5. Not getting anything done because there is simply not enough time. This is a big one for a lot of people. You may never even begin because you envision the need for a huge chunk of time to create something. Nothing is more frustrating than that. One of the biggest lessons for me over the last few years is that little bits of time add up to big projects. It is lovely to have hours of uninterrupted time but it just isn't realistic for most people. Make the most of the time you can carve out for yourself. Maybe you do your journaling one night and upload photos the next and bring them together on a page the following night. Stop over-thinking. Stop creating complications. Your layouts do not need to take hours to complete. Ask yourself what is most important and why do you really scrapbook?
I need to give myself a break, I do feel guilty for not getting enough scrapping done. It is a pastime I enjoy because I love my photos & recording our history & telling our stories but I look at what I want to achieve & sometimes feel a bit overwhelmed.

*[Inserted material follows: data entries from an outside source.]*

/-! ## Registered stubs (the ONLY `sorry`s of the file; one-line, fully qualified signatures) -/

/-- **STUB 1a — soft kissing number twelve, unit-vector form** (L; pure geometry, TRUE: angle
`arccos 0.502 = 59.868°` is above Tammes' `d₁₃ = 57.1367°` and Böröczky–Szabó's `58.7°`).  Every finite
set of unit vectors of `ℝ³` with pairwise inner products `≤ 0.502` has at most twelve elements.  Plan
(lead): re-run the tree's kernel-checked Musin machinery (`KissingNumberThreeProofs`, `n² ≤ S(X) ≤ 12.99 n`)
at threshold `8225/16384 ≥ 0.502`: cap branch-and-bound at budget `2.84` (offline replica closes with
`485 + 21391 + 1875` boxes), plus the sliver `⟪v,w⟫ ∈ (1/2, 0.50202]` where Musin's `f > 0`: at most five
such `w` per row, each `f ≤ 9/1000`; row bound `10.11 + 0.045 + 2.84 = 12.995 < 13`. -/
theorem stub_softKissingUnit : ∀ T : Finset (EuclideanSpace ℝ (Fin 3)), (∀ v ∈ T, ‖v‖ = 1) → (∀ v ∈ T, ∀ w ∈ T, v ≠ w → inner ℝ v w ≤ (251 / 500 : ℝ)) → T.card ≤ 12 := by
  sorry

/-- **STUB 1b — shell projection** (S; elementary).  The unit-vector soft kissing bound at inner-product
threshold `0.502` gives the shell form: points `p` with `0.999a ≤ |p - c| ≤ 1.001a` and mutual distances
`≥ 0.999a` project radially (`p ↦ (p - c)/‖p - c‖`, injective on the shell) to unit vectors with pairwise
inner products `≤ (R² + S² - D²)/(2RS) ≤ 0.502` (`R, S ∈ [0.999a, 1.001a]`, `D = 0.999a`; worst case
`R = S = 1.001a`: `1 - (0.999/1.001)²/2 = 0.501996…`). -/
theorem stub_shellProjection : (∀ T : Finset (EuclideanSpace ℝ (Fin 3)), (∀ v ∈ T, ‖v‖ = 1) → (∀ v ∈ T, ∀ w ∈ T, v ≠ w → inner ℝ v w ≤ (251 / 500 : ℝ)) → T.card ≤ 12) → ∀ a : ℝ, 0 < a → ∀ (c : EuclideanSpace ℝ (Fin 3)) (T : Finset (EuclideanSpace ℝ (Fin 3))), (∀ p ∈ T, (1 - 1 / 1000) * a ≤ dist p c ∧ dist p c ≤ (1 + 1 / 1000) * a) → (∀ p ∈ T, ∀ q ∈ T, p ≠ q → (1 - 1 / 1000) * a ≤ dist p q) → T.card ≤ 12 := by
  sorry

/-- **Gap-free soft kissing number twelve at tolerance `10⁻³`** (the planner's original stub 1, now
PROVED from stubs 1a + 1b): at most twelve points of `ℝ³` lie in the spherical shell of radii
`[(1-10⁻³)a, (1+10⁻³)a]` about a centre `c` with mutual distances `≥ (1-10⁻³)a`. -/
theorem softKissingTwelve : ∀ a : ℝ, 0 < a → ∀ (c : EuclideanSpace ℝ (Fin 3)) (T : Finset (EuclideanSpace ℝ (Fin 3))), (∀ p ∈ T, (1 - 1 / 1000) * a ≤ dist p c ∧ dist p c ≤ (1 + 1 / 1000) * a) → (∀ p ∈ T, ∀ q ∈ T, p ≠ q → (1 - 1 / 1000) * a ≤ dist p q) → T.card ≤ 12 :=
  stub_shellProjection stub_softKissingUnit

/-- **STUB 2 — defect pricing** (XL; the energetic content).  For every separation `δ > 0` there
are a bond length `a > 0`, a price `c > 0` and a slack `r N = o(N)` such that every finite
`δ`-separated configuration `y` of `N` points in `ℝ³` has Lennard-Jones energy at least
`N · e⋆ + c · #{sites whose closed soft shell at bond length a is not (1-10⁻³)a-separated or holds
fewer than twelve other sites} - r N`, where `e⋆ = ⨅_Q e(Q)` is the periodic minimum energy per
particle (`= lim E(N)/N`, proved: `CrysEnergyLimit_holds`).  Why it might fail: a family of
first-shell defects with excess energy `o(1)` per defective site at FIXED tolerance `10⁻³` (a zero
mode of the close-packed Lennard-Jones crystal — excluded by phonon stability, cost `≳ 10⁻⁵` per
site — or a positive density of non-twelve-bonded sites in bulk ground states: polytetrahedral /
Frank–Kasper order, barrier IcosahedralClusters), or `a` is not one bond length (hcp in/out split is
`9·10⁻⁵ ≪ 10⁻³`, refuter evidence hcp_lj.py). Only `δ = 1/3` (`LennardJonesMinimalDistance_holds`)
is consumed by the skeleton. -/
theorem stub_defectPricing : ∀ δ : ℝ, 0 < δ → ∃ a c : ℝ, 0 < a ∧ 0 < c ∧ ∃ r : ℕ → ℝ, Filter.Tendsto (fun N : ℕ => r N / (N : ℝ)) Filter.atTop (nhds (0 : ℝ)) ∧ ∀ (N : ℕ) (y : Fin N → EuclideanSpace ℝ (Fin 3)), (∀ i j : Fin N, i ≠ j → δ ≤ dist (y i) (y j)) → (N : ℝ) * (⨅ Q : Literature.MathematicalPhysics.StatisticalMechanics.PeriodicConfiguration 3, Q.energyPerParticle Literature.MathematicalPhysics.StatisticalMechanics.lennardJones) + c * (Nat.card {i : Fin N // ¬ ((∀ j j' : Fin N, j ≠ j' → dist (y i) (y j) ≤ (1 + 1 / 1000) * a → dist (y i) (y j') ≤ (1 + 1 / 1000) * a → (1 - 1 / 1000) * a ≤ dist (y j) (y j')) ∧ 12 ≤ Nat.card {j : Fin N // j ≠ i ∧ dist (y i) (y j) ≤ (1 + 1 / 1000) * a})} : ℝ) - r N ≤ Literature.MathematicalPhysics.StatisticalMechanics.interactionEnergy Literature.MathematicalPhysics.StatisticalMechanics.lennardJones y := by
  sorry

/-! ## The two proved steps of the composition -/

/-- GEOMETRIC STEP (from stub 1): in an injective configuration, a twelve-bonded site is bond-good —
its shell separation yields the crux's separation clause (take `j' = i`), and the soft kissing bound
applied to the image of its soft shell (a `(1-10⁻³)a`-separated subset of the shell of radii
`[(1-10⁻³)a, (1+10⁻³)a]` about `y i`) caps the count at twelve. -/
theorem bondGood_of_twelveBonded
    (hK : ∀ a : ℝ, 0 < a → ∀ (c : EuclideanSpace ℝ (Fin 3)) (T : Finset (EuclideanSpace ℝ (Fin 3))), (∀ p ∈ T, (1 - 1 / 1000) * a ≤ dist p c ∧ dist p c ≤ (1 + 1 / 1000) * a) → (∀ p ∈ T, ∀ q ∈ T, p ≠ q → (1 - 1 / 1000) * a ≤ dist p q) → T.card ≤ 12)
    {a : ℝ} (ha : 0 < a) {N : ℕ} {y : Fin N → EuclideanSpace ℝ (Fin 3)} (hy : Function.Injective y)
    {i : Fin N}
    (hgood : (∀ j j' : Fin N, j ≠ j' → dist (y i) (y j) ≤ (1 + 1 / 1000) * a → dist (y i) (y j') ≤ (1 + 1 / 1000) * a → (1 - 1 / 1000) * a ≤ dist (y j) (y j')) ∧ 12 ≤ Nat.card {j : Fin N // j ≠ i ∧ dist (y i) (y j) ≤ (1 + 1 / 1000) * a}) :
    (∀ j : Fin N, j ≠ i → (1 - 1 / 1000) * a ≤ dist (y i) (y j)) ∧ Nat.card {j : Fin N // j ≠ i ∧ dist (y i) (y j) ≤ (1 + 1 / 1000) * a} = 12 := by
  classical
  obtain ⟨hs, h12⟩ := hgood
  have hsep_i : ∀ j : Fin N, j ≠ i → (1 - 1 / 1000) * a ≤ dist (y i) (y j) := by
    intro j hj
    by_cases hd : dist (y i) (y j) ≤ (1 + 1 / 1000) * a
    · have h := hs j i hj hd (by rw [dist_self]; positivity)
      rwa [dist_comm] at h
    · push Not at hd
      nlinarith
  refine ⟨hsep_i, le_antisymm ?_ h12⟩
  set T : Finset (EuclideanSpace ℝ (Fin 3)) :=
    (Finset.univ.filter (fun j : Fin N => j ≠ i ∧ dist (y i) (y j) ≤ (1 + 1 / 1000) * a)).image y
    with hT
  have hcard : T.card = Nat.card {j : Fin N // j ≠ i ∧ dist (y i) (y j) ≤ (1 + 1 / 1000) * a} := by
    rw [hT, Finset.card_image_of_injective _ hy, Nat.card_eq_fintype_card, Fintype.card_subtype]
  rw [← hcard]
  refine hK a ha (y i) T ?_ ?_
  · intro p hp
    rw [hT, Finset.mem_image] at hp
    obtain ⟨j, hj, rfl⟩ := hp
    rw [Finset.mem_filter] at hj
    refine ⟨?_, ?_⟩
    · rw [dist_comm]; exact hsep_i j hj.2.1
    · rw [dist_comm]; exact hj.2.2
  · intro p hp q hq hpq
    rw [hT, Finset.mem_image] at hp hq
    obtain ⟨j, hj, rfl⟩ := hp
    obtain ⟨j', hj', rfl⟩ := hq
    rw [Finset.mem_filter] at hj hj'
    exact hs j j' (fun h => hpq (by rw [h])) hj.2.2 hj'.2.2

I enjoy going down to my sisters to spend a few hours scrapping with her but in the back of my mind is the houseful of chores I've left behind to spend that time just on me. The other thing that puts me off is the amount of supplies I feel the need to load up, it takes me ages to pack it all up to go. Scrapping is not really a portable hobby. Today was another day I had lots of plans & didn't achieve much.
And in an attempt to fix up the look of my blog I'm experimenting with a site that Sharon has put me on to.
This is my sisters & me posing for the birthday shot.
I'll try to have it scrapped soon without any obligation....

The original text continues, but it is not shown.